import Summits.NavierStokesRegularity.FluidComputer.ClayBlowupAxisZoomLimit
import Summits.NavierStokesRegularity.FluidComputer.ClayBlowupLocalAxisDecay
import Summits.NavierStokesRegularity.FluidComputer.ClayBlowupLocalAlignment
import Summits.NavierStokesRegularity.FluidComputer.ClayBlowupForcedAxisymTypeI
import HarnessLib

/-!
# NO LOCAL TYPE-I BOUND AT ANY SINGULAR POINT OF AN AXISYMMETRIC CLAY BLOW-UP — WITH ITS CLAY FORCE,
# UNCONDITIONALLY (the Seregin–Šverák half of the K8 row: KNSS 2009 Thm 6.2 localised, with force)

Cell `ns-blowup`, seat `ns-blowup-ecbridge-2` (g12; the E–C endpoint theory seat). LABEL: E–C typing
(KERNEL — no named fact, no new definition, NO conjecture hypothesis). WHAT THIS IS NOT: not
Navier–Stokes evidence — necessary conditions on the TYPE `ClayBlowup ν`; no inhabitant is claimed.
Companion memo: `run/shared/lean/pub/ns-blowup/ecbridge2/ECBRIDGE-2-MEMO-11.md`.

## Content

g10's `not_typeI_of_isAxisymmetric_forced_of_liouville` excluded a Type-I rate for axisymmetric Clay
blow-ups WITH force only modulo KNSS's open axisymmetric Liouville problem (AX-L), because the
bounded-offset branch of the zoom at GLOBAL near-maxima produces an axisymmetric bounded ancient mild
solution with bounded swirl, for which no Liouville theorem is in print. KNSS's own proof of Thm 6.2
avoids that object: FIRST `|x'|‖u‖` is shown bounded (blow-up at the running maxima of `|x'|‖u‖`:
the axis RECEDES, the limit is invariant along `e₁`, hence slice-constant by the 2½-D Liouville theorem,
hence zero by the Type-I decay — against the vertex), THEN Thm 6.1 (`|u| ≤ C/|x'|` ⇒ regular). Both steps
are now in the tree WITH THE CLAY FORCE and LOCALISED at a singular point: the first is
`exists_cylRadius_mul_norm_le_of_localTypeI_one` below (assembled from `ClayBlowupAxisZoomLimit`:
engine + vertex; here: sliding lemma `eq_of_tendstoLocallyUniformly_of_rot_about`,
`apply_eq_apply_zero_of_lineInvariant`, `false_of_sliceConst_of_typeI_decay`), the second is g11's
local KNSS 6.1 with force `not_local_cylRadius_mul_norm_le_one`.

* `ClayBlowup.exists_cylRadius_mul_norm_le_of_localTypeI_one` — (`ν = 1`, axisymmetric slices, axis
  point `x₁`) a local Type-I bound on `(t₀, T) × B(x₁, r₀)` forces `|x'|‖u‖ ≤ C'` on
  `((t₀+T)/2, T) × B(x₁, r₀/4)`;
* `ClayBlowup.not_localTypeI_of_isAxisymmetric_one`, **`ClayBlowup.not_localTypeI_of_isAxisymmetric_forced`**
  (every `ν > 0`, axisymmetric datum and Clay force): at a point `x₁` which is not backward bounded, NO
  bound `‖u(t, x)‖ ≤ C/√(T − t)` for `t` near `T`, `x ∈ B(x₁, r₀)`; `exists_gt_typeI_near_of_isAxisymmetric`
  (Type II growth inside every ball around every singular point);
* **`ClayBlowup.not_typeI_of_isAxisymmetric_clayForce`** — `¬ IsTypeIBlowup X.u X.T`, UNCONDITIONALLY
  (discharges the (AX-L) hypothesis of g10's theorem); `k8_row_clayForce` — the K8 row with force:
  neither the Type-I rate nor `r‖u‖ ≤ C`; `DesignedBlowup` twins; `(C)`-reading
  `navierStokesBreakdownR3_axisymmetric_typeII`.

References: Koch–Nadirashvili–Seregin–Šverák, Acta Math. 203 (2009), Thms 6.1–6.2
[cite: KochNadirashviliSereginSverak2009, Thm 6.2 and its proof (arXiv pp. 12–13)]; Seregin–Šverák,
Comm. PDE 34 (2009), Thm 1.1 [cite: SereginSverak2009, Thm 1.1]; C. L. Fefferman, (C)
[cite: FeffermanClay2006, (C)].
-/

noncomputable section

...

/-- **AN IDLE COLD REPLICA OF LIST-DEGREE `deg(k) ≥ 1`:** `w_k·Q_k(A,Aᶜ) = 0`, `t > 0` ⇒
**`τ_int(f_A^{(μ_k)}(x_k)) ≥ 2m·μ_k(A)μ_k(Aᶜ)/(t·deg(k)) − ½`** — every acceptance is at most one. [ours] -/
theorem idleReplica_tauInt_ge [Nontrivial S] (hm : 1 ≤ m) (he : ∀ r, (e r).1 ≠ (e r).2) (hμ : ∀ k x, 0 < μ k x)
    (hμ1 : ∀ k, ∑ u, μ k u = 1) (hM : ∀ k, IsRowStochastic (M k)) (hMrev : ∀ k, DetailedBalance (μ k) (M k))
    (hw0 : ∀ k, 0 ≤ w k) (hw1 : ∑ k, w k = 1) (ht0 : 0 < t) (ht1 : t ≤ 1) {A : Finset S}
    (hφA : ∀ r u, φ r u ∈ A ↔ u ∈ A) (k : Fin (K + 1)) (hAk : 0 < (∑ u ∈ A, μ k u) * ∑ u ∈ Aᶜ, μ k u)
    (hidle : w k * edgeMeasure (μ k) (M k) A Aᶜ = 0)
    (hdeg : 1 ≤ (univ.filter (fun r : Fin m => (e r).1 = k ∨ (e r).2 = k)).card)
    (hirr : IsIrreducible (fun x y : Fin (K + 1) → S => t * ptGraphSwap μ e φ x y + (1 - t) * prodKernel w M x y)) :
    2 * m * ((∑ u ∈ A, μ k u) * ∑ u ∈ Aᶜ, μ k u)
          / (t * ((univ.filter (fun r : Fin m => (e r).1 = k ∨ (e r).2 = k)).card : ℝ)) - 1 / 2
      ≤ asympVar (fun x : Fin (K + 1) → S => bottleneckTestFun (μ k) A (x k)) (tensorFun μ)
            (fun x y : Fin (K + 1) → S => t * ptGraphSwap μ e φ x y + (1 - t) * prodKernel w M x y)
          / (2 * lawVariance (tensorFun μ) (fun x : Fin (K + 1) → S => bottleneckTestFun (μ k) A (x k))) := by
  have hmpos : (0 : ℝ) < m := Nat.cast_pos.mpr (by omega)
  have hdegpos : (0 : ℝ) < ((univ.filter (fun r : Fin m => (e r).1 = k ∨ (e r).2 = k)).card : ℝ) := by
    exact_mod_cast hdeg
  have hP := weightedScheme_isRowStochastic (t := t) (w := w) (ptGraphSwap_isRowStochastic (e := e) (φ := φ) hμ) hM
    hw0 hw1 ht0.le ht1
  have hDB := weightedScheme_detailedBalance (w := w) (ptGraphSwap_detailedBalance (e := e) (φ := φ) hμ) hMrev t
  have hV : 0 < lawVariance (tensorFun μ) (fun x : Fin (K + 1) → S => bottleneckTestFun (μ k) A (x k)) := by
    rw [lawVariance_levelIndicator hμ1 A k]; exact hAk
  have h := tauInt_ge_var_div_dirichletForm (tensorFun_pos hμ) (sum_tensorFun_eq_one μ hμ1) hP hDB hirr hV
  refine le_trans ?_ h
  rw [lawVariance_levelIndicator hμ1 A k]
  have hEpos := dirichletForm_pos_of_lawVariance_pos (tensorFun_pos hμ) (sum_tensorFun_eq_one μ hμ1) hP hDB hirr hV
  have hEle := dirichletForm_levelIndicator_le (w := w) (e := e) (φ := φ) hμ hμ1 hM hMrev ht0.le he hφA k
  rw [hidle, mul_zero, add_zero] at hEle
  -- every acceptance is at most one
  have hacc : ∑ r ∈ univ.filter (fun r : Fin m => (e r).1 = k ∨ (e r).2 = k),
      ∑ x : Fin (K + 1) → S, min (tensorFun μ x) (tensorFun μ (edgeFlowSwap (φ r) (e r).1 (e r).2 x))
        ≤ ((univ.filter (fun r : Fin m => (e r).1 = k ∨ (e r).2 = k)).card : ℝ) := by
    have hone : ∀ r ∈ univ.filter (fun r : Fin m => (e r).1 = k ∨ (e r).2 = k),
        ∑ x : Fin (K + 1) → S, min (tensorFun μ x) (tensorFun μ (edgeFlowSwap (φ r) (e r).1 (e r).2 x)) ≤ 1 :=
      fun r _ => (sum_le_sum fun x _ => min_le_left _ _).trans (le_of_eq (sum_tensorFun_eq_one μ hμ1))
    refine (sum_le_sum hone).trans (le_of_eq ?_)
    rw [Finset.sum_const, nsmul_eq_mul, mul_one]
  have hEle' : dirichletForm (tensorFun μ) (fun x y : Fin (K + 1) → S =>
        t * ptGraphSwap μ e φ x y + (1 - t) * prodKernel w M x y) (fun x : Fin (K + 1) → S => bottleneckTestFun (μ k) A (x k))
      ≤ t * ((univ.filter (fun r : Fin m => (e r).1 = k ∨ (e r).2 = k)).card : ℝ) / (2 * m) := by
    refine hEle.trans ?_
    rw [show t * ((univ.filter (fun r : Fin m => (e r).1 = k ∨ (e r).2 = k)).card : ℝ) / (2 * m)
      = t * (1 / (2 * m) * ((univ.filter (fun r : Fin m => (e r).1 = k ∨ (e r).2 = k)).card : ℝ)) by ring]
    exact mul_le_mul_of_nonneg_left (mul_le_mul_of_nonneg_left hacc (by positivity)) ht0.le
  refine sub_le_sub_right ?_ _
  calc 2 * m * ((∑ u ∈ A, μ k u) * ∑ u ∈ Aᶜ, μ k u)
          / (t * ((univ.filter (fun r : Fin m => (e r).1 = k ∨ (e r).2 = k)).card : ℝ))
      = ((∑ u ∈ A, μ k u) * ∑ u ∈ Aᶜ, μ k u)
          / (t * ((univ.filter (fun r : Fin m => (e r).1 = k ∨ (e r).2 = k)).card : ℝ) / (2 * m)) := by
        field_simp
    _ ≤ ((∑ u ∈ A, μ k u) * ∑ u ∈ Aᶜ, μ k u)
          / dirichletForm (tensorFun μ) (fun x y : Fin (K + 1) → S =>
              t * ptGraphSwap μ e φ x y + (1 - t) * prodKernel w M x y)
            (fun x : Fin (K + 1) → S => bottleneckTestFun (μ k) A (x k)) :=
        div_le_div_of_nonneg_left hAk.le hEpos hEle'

---

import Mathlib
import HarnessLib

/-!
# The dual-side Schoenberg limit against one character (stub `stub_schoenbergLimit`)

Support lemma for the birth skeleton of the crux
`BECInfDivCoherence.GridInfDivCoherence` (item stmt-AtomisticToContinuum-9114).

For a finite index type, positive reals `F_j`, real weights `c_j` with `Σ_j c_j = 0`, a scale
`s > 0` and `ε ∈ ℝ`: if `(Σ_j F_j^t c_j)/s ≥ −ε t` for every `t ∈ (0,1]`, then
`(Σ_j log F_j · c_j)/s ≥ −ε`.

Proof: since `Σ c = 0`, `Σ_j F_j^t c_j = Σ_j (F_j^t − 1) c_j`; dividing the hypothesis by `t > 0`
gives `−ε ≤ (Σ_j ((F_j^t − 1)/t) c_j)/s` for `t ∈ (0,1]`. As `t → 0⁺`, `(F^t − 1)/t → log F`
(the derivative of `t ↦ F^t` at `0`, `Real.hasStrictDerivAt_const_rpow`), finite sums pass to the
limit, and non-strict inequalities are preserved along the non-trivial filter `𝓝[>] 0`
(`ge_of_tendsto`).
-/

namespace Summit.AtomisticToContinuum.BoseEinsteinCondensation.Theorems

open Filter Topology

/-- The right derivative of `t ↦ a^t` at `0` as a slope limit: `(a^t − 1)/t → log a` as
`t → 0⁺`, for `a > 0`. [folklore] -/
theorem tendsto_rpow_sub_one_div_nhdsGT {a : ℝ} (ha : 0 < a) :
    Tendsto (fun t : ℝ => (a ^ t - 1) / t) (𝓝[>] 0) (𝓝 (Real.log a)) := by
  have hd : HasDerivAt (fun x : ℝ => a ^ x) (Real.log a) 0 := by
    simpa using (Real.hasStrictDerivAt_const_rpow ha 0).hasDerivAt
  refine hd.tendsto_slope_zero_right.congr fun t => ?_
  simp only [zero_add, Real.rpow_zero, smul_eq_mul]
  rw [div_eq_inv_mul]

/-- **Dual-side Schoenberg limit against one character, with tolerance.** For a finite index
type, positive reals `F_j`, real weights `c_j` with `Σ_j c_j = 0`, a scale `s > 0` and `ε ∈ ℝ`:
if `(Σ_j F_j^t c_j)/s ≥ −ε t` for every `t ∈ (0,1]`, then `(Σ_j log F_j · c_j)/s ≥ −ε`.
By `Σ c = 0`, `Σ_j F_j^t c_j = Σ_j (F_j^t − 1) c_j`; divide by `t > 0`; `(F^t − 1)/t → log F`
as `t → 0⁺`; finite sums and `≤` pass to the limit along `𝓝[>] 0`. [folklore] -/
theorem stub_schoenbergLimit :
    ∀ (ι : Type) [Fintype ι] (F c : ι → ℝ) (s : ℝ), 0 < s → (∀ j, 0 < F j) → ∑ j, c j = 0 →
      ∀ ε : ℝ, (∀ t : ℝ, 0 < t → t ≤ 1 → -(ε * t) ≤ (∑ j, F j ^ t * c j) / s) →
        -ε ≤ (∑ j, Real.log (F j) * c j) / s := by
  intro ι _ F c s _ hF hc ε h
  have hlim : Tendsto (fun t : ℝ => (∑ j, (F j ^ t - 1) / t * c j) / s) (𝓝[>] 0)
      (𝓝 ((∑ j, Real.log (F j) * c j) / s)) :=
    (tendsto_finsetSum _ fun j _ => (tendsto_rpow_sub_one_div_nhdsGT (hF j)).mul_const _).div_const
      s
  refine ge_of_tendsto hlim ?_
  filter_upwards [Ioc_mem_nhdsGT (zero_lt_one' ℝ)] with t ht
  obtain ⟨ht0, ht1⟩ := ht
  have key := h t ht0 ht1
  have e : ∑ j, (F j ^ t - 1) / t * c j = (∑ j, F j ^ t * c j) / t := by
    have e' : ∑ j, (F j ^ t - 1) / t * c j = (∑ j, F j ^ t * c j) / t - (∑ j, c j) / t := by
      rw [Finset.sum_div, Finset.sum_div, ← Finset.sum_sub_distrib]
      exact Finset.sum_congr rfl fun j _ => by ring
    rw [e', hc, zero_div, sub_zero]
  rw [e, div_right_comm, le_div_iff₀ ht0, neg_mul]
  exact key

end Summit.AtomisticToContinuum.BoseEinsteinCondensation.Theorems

▸ Action item:
The range runs from the line with "References: Koch–Nadirashvili–Seregin–Šverák, Acta" up to and including the line with "noncomputable section" in the listing above; please write out exactly those lines and nothing more.

▸ Answer to this exercise:
References: Koch–Nadirashvili–Seregin–Šverák, Acta Math. 203 (2009), Thms 6.1–6.2
[cite: KochNadirashviliSereginSverak2009, Thm 6.2 and its proof (arXiv pp. 12–13)]; Seregin–Šverák,
Comm. PDE 34 (2009), Thm 1.1 [cite: SereginSverak2009, Thm 1.1]; C. L. Fefferman, (C)
[cite: FeffermanClay2006, (C)].
-/

noncomputable section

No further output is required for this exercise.